#### WHAT YOU SHOULD DO:
Begin at the line below that has "(hc' : Tendsto" and stop after the line that has "have hθ'0 := S.θ'_nonneg". Please restate only those lines, word for word.

#### DATA TO PROCESS:
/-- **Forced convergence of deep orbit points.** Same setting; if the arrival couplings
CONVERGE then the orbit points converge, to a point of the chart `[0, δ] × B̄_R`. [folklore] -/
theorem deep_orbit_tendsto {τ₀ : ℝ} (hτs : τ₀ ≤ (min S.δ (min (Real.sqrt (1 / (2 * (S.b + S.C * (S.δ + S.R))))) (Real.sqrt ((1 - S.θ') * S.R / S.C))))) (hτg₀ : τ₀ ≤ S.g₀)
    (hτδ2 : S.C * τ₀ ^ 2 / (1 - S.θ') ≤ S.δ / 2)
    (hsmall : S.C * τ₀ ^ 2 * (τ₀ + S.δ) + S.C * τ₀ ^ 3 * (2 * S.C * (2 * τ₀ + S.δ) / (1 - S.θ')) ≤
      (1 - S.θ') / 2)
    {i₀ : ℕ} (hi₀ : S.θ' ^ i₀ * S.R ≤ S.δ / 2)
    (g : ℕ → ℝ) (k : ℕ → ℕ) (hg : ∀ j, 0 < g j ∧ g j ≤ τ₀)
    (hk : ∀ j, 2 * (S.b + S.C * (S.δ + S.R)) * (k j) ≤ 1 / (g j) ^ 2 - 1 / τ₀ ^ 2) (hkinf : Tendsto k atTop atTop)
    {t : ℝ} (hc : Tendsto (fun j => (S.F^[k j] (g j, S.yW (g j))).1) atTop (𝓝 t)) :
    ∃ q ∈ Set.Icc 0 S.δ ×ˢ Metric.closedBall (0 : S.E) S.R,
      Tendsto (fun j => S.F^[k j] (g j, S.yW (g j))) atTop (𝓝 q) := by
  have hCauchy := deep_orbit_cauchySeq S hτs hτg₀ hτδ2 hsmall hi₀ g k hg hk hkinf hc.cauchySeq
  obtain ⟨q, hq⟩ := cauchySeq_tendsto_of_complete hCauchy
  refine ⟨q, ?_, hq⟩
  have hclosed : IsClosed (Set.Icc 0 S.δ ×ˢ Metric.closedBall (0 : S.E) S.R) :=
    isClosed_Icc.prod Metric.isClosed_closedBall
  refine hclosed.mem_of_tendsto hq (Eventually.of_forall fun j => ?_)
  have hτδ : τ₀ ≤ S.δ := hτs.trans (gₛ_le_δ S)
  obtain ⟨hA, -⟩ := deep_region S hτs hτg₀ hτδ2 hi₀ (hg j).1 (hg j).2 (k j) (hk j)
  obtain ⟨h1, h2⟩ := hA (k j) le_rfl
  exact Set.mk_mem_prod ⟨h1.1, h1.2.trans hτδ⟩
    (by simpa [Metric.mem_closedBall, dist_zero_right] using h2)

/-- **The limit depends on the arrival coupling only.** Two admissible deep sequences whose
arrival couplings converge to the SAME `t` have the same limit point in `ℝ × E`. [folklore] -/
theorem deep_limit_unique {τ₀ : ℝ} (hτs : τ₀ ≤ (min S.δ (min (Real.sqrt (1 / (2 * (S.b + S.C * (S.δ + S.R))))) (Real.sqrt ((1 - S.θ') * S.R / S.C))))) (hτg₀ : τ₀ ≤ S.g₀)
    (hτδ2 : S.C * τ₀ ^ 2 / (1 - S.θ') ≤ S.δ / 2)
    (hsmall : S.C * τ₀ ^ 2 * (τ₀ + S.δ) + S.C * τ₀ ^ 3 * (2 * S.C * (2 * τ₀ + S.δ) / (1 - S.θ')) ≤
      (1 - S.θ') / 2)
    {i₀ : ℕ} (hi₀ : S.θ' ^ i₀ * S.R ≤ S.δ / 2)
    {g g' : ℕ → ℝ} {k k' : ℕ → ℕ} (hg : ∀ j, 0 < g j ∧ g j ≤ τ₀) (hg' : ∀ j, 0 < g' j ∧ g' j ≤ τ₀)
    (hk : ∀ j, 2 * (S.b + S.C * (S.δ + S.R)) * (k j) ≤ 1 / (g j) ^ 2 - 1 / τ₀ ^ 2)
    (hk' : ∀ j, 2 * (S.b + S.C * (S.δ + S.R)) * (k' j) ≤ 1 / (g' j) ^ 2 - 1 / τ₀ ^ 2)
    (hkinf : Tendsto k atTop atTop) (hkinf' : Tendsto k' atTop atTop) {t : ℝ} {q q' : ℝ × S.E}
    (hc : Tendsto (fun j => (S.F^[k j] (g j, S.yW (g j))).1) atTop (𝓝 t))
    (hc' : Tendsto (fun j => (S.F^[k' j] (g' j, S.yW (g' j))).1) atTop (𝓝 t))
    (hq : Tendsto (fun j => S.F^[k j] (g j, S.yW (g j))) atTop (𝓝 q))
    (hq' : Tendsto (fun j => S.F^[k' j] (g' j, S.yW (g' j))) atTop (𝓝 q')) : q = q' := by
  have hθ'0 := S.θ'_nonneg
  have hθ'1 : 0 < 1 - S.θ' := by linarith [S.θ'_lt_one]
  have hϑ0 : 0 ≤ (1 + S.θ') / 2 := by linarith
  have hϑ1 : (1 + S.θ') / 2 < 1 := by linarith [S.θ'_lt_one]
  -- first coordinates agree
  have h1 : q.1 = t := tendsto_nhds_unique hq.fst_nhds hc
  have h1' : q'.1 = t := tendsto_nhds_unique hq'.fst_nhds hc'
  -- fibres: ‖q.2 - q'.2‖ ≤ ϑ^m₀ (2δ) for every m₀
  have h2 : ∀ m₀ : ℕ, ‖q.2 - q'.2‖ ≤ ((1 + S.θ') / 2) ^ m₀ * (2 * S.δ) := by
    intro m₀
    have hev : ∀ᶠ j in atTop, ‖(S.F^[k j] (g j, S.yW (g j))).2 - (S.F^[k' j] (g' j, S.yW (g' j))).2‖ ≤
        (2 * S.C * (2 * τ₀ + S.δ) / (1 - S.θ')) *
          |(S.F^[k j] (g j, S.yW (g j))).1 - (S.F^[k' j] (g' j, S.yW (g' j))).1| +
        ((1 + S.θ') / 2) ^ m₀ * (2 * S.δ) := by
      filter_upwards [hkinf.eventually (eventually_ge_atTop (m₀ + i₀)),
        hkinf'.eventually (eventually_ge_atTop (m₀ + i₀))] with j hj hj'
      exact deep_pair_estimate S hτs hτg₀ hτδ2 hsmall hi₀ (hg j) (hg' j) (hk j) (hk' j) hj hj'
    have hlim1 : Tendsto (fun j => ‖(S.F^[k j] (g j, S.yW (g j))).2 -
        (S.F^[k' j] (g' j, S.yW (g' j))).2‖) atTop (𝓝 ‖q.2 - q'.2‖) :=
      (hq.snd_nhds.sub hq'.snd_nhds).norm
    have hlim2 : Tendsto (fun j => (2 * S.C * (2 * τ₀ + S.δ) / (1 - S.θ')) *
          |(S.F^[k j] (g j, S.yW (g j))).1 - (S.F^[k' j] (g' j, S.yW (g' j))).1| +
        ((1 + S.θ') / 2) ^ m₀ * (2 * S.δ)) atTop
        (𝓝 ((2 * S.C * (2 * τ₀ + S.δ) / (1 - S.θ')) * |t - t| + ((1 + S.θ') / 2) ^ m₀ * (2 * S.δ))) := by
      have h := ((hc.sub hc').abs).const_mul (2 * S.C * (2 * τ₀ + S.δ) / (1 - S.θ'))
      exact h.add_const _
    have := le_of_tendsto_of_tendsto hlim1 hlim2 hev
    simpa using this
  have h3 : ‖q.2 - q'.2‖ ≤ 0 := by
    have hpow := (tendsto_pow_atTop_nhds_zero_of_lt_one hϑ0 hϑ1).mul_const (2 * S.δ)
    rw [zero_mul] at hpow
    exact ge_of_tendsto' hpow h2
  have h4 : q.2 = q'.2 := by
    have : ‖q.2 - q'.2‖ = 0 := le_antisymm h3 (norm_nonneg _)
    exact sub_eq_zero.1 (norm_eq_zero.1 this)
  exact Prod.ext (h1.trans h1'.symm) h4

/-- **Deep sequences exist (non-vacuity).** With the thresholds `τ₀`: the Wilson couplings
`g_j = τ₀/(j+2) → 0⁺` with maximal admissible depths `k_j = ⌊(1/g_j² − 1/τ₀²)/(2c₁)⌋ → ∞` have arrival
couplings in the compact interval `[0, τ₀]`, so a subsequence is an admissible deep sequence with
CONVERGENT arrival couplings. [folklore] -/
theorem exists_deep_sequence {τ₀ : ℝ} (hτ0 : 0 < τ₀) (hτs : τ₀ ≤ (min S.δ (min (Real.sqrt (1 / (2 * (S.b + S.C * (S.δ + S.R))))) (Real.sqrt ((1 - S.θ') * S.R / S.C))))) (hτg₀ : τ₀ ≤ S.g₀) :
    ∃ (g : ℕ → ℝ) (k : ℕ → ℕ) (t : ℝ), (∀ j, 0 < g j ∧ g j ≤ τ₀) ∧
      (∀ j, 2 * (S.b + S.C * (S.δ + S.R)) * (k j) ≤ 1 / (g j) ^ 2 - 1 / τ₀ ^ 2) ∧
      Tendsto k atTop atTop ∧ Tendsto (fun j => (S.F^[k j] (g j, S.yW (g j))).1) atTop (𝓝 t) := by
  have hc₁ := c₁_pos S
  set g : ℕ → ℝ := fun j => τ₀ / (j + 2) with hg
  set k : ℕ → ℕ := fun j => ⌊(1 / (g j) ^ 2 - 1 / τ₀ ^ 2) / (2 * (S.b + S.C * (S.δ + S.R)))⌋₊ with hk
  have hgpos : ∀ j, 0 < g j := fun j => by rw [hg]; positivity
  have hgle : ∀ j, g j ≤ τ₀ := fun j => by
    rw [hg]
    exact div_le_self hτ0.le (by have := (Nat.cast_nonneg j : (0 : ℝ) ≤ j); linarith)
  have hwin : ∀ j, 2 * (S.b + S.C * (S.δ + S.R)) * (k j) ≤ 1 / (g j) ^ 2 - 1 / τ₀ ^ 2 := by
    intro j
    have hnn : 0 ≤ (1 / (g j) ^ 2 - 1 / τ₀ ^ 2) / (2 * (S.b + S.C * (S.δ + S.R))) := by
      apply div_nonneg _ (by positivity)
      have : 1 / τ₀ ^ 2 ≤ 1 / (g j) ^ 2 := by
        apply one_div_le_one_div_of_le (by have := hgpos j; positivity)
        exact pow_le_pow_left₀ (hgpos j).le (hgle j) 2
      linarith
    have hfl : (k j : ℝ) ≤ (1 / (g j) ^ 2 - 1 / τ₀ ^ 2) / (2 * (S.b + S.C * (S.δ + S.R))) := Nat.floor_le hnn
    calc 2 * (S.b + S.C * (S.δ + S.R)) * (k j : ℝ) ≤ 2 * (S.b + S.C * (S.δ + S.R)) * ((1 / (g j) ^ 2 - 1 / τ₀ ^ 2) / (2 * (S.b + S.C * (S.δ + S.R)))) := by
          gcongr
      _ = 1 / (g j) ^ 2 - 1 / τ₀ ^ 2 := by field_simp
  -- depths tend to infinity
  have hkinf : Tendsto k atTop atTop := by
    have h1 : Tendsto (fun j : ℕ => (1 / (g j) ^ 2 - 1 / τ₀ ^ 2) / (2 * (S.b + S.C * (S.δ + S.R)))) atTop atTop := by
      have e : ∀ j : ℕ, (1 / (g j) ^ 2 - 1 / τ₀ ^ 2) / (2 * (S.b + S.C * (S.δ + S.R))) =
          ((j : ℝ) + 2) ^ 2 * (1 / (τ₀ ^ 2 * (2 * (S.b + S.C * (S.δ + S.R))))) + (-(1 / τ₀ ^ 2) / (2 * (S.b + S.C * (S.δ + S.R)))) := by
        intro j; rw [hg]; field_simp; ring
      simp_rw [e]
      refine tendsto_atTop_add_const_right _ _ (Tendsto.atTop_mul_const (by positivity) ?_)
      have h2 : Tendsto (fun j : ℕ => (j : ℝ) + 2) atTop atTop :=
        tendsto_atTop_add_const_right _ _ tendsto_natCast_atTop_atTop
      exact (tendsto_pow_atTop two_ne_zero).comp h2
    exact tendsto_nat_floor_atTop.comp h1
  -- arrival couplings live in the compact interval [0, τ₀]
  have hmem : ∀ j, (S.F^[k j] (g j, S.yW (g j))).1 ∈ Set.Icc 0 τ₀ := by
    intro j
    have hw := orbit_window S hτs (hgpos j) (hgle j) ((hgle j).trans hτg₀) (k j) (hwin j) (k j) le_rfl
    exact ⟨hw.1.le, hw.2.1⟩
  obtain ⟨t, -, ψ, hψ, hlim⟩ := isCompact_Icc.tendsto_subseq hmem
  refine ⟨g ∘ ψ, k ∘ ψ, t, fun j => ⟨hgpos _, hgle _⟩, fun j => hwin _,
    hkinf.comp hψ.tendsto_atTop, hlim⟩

#### RESPONSE AREA:
    (hc' : Tendsto (fun j => (S.F^[k' j] (g' j, S.yW (g' j))).1) atTop (𝓝 t))
    (hq : Tendsto (fun j => S.F^[k j] (g j, S.yW (g j))) atTop (𝓝 q))
    (hq' : Tendsto (fun j => S.F^[k' j] (g' j, S.yW (g' j))) atTop (𝓝 q')) : q = q' := by
  have hθ'0 := S.θ'_nonneg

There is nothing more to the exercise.